● Data listing

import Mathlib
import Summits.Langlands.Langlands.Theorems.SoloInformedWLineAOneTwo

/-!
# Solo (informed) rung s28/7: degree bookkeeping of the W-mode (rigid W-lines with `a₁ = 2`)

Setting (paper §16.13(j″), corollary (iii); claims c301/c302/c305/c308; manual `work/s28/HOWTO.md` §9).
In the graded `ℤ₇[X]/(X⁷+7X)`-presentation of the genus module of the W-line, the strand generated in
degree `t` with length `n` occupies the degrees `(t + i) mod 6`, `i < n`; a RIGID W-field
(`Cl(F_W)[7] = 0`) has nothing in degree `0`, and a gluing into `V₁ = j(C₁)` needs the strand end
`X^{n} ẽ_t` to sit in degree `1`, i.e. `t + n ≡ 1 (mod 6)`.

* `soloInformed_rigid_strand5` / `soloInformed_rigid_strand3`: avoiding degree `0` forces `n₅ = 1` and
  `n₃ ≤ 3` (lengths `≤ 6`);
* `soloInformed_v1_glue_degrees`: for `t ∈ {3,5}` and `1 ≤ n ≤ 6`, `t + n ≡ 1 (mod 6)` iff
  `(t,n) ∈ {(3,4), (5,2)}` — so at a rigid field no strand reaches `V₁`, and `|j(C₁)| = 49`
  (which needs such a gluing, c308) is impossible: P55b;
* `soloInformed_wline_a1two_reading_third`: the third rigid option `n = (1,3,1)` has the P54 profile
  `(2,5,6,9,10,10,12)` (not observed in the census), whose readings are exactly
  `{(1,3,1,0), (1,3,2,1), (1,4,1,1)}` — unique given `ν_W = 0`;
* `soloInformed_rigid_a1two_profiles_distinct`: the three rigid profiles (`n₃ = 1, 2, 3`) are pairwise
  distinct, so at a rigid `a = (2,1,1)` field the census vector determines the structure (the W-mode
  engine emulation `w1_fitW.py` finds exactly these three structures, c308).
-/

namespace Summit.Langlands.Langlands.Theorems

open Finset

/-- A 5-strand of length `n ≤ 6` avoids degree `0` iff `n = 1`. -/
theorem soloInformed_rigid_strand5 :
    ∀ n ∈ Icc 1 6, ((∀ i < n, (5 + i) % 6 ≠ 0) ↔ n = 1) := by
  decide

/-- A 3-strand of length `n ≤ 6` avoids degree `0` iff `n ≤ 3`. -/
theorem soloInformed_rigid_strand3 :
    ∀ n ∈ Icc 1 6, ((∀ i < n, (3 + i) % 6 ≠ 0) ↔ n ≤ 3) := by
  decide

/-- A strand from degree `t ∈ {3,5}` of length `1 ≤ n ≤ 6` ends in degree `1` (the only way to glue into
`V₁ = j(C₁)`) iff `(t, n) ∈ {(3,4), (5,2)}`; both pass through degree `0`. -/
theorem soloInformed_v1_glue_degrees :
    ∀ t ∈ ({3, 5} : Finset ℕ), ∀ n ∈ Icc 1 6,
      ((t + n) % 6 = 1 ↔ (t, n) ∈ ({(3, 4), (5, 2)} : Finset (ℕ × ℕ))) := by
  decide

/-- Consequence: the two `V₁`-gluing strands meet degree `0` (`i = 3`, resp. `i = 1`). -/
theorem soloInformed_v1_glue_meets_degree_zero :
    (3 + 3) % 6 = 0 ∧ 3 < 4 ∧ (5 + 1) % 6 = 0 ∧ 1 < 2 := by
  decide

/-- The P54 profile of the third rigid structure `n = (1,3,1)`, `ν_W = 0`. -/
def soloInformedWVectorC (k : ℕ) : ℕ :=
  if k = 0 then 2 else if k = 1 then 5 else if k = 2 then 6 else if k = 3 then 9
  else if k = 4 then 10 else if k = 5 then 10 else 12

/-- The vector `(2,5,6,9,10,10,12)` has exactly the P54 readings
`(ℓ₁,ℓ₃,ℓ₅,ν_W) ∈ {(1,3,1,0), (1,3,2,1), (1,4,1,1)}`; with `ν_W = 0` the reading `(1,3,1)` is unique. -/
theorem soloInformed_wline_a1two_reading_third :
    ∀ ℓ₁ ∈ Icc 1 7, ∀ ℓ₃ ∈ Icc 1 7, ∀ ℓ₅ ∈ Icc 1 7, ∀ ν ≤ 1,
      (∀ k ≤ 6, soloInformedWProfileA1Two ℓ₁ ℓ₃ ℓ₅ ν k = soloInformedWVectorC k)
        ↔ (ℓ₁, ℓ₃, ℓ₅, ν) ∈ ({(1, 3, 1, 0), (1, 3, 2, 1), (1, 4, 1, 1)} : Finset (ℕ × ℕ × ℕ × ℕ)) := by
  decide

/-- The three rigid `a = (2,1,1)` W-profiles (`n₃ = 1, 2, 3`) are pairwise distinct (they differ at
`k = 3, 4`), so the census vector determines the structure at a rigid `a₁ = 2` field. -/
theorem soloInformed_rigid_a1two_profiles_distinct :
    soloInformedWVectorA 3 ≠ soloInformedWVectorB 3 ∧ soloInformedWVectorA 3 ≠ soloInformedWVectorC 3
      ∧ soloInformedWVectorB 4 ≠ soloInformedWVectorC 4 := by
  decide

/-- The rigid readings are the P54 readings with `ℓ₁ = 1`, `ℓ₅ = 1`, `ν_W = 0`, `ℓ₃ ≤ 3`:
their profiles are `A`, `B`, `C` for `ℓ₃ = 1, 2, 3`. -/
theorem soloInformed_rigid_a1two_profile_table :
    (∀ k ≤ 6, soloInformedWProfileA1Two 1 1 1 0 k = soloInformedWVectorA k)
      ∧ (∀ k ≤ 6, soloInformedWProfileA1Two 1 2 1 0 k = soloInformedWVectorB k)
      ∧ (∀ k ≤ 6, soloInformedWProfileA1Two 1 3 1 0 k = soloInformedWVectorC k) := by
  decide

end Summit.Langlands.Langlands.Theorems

● Task to carry out
From the very first line of the records down to the line with "sit in degree", please write out each line exactly, including both ends and no other lines.

● Expected output
import Mathlib
import Summits.Langlands.Langlands.Theorems.SoloInformedWLineAOneTwo

/-!
# Solo (informed) rung s28/7: degree bookkeeping of the W-mode (rigid W-lines with `a₁ = 2`)

Setting (paper §16.13(j″), corollary (iii); claims c301/c302/c305/c308; manual `work/s28/HOWTO.md` §9).
In the graded `ℤ₇[X]/(X⁷+7X)`-presentation of the genus module of the W-line, the strand generated in
degree `t` with length `n` occupies the degrees `(t + i) mod 6`, `i < n`; a RIGID W-field
(`Cl(F_W)[7] = 0`) has nothing in degree `0`, and a gluing into `V₁ = j(C₁)` needs the strand end
`X^{n} ẽ_t` to sit in degree `1`, i.e. `t + n ≡ 1 (mod 6)`.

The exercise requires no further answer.